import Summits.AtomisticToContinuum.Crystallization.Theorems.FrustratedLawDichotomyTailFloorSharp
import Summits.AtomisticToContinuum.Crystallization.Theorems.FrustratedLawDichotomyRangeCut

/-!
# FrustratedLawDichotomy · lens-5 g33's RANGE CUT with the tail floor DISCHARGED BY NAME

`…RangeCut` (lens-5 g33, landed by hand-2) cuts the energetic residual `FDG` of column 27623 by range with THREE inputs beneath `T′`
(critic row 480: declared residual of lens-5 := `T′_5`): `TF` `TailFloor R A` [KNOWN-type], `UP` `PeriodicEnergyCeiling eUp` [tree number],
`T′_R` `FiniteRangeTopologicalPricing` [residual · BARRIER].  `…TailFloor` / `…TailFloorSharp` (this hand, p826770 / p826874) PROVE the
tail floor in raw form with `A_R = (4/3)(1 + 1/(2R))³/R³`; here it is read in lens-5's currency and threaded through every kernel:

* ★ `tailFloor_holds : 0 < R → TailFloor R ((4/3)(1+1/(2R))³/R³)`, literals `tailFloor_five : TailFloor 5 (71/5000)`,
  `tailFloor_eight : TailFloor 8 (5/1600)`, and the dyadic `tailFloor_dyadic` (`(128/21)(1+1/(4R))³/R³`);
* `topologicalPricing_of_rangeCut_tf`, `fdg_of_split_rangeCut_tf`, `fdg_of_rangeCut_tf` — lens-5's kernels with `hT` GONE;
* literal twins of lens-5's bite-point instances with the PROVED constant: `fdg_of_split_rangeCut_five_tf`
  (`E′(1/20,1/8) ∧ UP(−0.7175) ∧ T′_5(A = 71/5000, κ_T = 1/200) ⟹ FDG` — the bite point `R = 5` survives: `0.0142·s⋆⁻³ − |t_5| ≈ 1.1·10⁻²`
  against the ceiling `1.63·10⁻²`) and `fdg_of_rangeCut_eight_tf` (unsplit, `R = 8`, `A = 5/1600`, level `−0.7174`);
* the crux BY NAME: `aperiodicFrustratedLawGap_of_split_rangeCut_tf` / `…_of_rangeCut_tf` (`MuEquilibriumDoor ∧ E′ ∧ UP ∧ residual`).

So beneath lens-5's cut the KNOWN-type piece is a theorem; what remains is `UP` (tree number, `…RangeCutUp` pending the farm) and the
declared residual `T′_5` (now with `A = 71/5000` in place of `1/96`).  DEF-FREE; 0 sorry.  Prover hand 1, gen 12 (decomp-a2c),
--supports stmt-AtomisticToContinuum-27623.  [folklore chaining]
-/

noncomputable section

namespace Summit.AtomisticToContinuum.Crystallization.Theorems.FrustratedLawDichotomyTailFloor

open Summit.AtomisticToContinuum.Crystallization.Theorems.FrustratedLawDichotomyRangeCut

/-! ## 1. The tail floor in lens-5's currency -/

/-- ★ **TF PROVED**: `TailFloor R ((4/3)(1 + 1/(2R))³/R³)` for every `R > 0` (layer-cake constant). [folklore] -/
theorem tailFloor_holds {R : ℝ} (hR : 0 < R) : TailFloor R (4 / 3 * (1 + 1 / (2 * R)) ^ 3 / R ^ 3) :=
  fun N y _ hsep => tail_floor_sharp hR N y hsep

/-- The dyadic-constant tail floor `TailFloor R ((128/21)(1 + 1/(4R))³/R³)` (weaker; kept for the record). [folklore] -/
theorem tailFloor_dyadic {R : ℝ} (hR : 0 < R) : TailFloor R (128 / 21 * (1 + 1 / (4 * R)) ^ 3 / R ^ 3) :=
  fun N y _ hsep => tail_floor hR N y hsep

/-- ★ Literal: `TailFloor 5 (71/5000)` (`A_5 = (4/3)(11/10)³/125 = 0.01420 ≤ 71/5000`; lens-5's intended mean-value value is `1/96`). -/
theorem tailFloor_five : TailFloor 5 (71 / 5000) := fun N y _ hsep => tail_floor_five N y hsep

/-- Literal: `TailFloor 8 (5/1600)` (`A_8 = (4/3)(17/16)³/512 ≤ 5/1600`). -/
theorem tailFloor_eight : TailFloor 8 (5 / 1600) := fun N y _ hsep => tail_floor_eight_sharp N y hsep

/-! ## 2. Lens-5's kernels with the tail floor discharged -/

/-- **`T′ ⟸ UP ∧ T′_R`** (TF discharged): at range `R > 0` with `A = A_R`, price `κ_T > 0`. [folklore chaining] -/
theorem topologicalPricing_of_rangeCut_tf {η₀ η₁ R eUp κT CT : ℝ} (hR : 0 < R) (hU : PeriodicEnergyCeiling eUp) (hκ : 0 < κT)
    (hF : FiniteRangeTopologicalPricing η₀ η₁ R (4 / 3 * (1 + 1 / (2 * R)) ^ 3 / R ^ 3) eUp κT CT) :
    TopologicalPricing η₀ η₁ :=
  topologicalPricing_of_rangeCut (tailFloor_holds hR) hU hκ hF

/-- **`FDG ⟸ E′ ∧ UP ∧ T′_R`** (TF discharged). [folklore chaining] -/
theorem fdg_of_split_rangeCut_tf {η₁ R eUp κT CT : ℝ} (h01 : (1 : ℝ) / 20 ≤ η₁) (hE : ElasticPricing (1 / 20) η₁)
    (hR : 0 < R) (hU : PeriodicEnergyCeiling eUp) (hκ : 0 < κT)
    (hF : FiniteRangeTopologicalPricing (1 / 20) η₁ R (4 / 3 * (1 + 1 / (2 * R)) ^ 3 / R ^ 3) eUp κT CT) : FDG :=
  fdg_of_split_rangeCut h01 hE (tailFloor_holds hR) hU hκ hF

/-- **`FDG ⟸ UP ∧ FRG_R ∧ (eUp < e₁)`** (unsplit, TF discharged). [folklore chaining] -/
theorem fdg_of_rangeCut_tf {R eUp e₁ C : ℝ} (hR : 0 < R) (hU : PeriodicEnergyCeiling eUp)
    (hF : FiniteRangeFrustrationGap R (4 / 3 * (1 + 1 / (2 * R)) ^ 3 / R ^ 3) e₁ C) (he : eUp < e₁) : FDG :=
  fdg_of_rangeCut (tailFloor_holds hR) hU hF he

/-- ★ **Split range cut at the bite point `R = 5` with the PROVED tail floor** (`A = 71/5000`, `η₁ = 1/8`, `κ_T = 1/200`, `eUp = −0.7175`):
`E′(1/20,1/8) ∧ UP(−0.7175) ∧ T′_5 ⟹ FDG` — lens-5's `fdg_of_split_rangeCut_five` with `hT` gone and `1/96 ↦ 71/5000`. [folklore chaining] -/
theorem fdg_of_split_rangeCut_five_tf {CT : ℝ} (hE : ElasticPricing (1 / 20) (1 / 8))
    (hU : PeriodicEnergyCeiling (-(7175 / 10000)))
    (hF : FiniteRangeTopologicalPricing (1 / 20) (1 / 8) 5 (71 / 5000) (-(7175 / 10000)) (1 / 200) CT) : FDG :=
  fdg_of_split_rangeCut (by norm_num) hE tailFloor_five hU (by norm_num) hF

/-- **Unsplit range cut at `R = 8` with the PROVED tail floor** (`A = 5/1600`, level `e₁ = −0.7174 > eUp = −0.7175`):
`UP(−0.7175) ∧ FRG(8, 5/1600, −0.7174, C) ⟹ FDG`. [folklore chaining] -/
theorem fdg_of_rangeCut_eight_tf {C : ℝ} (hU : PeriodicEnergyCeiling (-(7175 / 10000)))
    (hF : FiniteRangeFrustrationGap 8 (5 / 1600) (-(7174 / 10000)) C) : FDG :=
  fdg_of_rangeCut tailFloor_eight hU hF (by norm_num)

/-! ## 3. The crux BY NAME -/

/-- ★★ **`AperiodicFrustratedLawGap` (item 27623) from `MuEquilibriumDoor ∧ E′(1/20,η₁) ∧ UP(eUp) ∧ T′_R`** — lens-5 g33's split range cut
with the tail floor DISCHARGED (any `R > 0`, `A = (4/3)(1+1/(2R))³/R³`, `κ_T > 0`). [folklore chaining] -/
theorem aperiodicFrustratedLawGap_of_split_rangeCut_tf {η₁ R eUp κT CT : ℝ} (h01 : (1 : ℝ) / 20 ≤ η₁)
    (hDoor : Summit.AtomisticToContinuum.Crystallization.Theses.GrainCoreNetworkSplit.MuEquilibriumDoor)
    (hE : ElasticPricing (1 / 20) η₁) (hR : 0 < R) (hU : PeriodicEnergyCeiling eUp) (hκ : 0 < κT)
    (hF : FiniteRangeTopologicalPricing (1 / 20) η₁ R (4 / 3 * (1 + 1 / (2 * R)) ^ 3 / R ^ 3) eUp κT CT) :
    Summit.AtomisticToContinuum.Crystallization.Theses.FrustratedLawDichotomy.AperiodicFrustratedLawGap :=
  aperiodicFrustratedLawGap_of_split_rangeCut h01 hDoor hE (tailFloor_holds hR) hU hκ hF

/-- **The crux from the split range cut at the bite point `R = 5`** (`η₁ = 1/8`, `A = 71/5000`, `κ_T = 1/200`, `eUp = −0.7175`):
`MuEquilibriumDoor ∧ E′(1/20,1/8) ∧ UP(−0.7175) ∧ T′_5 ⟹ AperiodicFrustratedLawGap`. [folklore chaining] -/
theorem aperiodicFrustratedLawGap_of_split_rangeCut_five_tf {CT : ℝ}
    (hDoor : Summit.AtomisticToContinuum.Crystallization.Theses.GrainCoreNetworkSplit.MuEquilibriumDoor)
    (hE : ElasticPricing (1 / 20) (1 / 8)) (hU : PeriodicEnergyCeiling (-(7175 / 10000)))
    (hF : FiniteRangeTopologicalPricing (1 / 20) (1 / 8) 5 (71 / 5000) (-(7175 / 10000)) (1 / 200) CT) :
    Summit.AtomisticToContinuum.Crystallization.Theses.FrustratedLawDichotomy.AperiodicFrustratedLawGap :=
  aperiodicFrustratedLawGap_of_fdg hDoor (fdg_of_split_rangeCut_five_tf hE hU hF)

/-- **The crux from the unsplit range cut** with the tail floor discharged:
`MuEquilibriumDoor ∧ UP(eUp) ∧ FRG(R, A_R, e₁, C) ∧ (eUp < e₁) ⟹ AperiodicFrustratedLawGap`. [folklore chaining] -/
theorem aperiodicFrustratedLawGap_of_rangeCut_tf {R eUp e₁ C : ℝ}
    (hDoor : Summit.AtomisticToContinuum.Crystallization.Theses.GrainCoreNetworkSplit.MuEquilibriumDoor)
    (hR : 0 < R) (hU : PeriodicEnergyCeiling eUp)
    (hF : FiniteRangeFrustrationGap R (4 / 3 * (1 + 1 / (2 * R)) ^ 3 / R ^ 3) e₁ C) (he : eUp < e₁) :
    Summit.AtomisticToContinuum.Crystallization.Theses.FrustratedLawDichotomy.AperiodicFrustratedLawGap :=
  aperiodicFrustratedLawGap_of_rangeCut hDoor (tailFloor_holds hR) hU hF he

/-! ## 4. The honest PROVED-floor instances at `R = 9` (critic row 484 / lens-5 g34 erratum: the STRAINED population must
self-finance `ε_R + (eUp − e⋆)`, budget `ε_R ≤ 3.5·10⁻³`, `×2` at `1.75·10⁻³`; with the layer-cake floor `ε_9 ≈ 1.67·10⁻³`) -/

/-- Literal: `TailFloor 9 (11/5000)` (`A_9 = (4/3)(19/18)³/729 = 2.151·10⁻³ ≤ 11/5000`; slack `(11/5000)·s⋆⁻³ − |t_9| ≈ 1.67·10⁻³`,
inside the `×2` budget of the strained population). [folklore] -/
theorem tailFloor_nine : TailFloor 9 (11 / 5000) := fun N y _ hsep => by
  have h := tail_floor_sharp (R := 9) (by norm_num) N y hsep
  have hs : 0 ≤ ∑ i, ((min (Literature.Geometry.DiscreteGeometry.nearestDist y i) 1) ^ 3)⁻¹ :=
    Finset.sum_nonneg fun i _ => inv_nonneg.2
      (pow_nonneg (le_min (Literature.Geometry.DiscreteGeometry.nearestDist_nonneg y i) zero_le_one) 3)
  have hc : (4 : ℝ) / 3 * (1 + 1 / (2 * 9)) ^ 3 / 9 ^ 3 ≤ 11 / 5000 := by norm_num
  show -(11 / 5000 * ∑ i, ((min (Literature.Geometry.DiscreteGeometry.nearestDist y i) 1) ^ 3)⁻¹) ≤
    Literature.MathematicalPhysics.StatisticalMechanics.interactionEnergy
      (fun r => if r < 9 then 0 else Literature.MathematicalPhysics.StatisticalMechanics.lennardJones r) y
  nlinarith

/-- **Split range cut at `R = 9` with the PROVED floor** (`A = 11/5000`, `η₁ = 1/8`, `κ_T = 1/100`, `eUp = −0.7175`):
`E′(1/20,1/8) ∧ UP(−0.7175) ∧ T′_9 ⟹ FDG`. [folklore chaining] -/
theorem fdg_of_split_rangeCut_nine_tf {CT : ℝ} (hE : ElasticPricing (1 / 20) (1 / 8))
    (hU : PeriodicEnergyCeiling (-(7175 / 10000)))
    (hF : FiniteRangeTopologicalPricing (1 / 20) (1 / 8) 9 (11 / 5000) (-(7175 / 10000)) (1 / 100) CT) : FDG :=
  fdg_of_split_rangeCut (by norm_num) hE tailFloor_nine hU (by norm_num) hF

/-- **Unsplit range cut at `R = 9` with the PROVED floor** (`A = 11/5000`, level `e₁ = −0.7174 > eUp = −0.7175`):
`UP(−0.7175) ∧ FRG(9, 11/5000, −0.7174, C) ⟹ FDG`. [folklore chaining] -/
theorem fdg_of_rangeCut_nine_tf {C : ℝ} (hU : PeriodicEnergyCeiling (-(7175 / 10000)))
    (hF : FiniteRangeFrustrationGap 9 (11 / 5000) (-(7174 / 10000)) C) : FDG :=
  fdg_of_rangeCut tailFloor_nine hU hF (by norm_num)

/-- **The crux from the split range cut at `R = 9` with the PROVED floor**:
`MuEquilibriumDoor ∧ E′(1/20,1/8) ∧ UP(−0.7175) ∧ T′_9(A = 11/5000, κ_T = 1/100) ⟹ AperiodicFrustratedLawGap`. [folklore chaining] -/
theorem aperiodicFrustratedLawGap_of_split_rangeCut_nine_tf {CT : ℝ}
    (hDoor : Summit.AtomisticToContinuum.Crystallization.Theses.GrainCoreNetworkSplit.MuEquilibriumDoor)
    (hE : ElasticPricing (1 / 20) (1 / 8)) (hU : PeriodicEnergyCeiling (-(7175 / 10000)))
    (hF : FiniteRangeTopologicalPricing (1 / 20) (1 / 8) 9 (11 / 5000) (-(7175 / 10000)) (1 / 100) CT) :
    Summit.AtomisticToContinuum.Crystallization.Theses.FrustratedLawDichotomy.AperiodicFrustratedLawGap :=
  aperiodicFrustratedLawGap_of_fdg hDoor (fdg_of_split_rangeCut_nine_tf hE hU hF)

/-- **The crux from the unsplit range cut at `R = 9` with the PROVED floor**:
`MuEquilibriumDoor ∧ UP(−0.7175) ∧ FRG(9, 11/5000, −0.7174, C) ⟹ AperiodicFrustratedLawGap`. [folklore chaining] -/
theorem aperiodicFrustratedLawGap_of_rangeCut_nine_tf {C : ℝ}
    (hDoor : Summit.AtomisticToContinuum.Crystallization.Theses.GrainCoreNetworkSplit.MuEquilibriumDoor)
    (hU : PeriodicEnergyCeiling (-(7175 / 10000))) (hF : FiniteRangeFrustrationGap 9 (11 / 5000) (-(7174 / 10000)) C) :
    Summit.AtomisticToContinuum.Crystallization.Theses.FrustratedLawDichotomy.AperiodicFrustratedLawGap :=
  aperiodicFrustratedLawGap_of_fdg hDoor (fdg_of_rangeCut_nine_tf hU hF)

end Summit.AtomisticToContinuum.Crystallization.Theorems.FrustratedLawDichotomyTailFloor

---

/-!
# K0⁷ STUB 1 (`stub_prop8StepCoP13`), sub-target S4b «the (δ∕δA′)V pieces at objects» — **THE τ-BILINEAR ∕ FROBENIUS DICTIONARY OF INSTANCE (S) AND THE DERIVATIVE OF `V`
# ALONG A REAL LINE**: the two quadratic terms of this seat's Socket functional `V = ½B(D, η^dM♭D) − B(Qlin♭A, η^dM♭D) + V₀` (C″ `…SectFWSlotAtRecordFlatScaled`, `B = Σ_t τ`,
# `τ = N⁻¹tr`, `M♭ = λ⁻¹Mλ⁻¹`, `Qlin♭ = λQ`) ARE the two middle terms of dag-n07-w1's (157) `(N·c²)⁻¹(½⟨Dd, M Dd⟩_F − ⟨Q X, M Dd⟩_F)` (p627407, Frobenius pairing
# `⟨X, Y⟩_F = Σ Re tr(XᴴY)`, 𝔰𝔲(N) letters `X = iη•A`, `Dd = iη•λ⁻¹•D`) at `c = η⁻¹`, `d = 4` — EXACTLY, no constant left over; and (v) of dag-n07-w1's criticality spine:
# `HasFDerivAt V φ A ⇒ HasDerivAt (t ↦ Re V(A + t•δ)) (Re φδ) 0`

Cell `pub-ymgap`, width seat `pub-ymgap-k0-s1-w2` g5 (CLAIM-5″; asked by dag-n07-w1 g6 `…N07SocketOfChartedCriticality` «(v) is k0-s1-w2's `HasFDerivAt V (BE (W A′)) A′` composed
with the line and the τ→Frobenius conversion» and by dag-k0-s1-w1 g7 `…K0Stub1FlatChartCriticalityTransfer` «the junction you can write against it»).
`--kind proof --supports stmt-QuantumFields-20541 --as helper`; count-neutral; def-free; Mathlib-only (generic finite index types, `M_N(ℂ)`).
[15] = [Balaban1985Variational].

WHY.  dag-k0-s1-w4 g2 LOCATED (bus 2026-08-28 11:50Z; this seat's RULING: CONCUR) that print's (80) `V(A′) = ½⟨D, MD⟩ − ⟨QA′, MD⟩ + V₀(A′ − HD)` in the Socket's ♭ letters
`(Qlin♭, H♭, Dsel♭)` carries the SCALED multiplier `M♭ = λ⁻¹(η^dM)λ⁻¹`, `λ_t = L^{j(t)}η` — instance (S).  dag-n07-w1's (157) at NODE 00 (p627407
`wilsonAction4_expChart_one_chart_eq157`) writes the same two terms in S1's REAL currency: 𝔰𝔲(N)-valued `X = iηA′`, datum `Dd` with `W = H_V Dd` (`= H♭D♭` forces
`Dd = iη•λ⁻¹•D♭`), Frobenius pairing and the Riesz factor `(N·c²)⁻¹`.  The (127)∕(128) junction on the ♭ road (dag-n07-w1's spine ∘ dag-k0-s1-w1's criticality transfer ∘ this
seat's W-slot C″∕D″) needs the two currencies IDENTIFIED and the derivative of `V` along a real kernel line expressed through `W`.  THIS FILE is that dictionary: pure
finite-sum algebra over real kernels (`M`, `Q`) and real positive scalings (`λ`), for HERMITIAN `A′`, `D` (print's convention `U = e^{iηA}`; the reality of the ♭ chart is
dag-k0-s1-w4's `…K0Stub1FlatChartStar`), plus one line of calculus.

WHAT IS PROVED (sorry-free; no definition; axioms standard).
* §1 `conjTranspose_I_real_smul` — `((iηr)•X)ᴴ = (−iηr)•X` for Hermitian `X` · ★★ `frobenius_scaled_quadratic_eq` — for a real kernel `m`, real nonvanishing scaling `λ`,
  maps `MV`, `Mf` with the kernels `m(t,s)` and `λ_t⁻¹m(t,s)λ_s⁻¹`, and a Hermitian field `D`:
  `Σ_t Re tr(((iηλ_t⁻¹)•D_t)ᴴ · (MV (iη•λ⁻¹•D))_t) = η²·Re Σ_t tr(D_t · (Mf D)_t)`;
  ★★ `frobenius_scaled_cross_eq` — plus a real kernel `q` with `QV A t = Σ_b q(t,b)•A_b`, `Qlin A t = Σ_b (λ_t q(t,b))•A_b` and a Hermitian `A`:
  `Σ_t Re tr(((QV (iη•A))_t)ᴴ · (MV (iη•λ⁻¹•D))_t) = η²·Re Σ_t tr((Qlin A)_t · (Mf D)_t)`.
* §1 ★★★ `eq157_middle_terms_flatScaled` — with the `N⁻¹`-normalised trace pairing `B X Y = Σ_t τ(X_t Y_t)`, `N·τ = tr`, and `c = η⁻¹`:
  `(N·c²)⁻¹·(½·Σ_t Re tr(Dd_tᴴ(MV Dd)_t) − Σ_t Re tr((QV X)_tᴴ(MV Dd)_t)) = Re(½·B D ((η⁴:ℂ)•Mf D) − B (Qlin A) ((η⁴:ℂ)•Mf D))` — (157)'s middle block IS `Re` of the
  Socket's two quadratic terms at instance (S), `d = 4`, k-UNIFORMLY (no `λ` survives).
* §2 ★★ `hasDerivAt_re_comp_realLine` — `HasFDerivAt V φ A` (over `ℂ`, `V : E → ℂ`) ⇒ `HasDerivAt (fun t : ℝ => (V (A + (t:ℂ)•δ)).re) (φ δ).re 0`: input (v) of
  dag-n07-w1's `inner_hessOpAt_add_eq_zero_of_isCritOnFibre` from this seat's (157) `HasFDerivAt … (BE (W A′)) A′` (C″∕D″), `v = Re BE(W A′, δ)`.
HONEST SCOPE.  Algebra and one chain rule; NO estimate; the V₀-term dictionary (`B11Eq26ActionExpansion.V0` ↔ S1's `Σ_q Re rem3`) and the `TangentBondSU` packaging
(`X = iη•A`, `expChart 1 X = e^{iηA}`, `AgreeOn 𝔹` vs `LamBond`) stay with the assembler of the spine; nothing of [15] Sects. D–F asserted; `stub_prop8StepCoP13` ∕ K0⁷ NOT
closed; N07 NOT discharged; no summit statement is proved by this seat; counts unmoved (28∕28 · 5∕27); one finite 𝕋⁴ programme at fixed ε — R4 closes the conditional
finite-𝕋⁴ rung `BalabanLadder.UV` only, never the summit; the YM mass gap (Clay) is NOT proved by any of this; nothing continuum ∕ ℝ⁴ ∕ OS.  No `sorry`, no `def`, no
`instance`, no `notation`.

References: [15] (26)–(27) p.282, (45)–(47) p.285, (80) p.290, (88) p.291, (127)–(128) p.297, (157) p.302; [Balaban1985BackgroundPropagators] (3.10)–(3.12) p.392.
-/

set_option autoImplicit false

**EXERCISE PROMPT:** Reprint exactly the lines above that start at the one with "only, never the" and end at the one with "set_option autoImplicit false", keeping both and adding none.

**RESPONSE TO THIS TASK:**
finite-𝕋⁴ rung `BalabanLadder.UV` only, never the summit; the YM mass gap (Clay) is NOT proved by any of this; nothing continuum ∕ ℝ⁴ ∕ OS.  No `sorry`, no `def`, no
`instance`, no `notation`.

References: [15] (26)–(27) p.282, (45)–(47) p.285, (80) p.290, (88) p.291, (127)–(128) p.297, (157) p.302; [Balaban1985BackgroundPropagators] (3.10)–(3.12) p.392.
-/

set_option autoImplicit false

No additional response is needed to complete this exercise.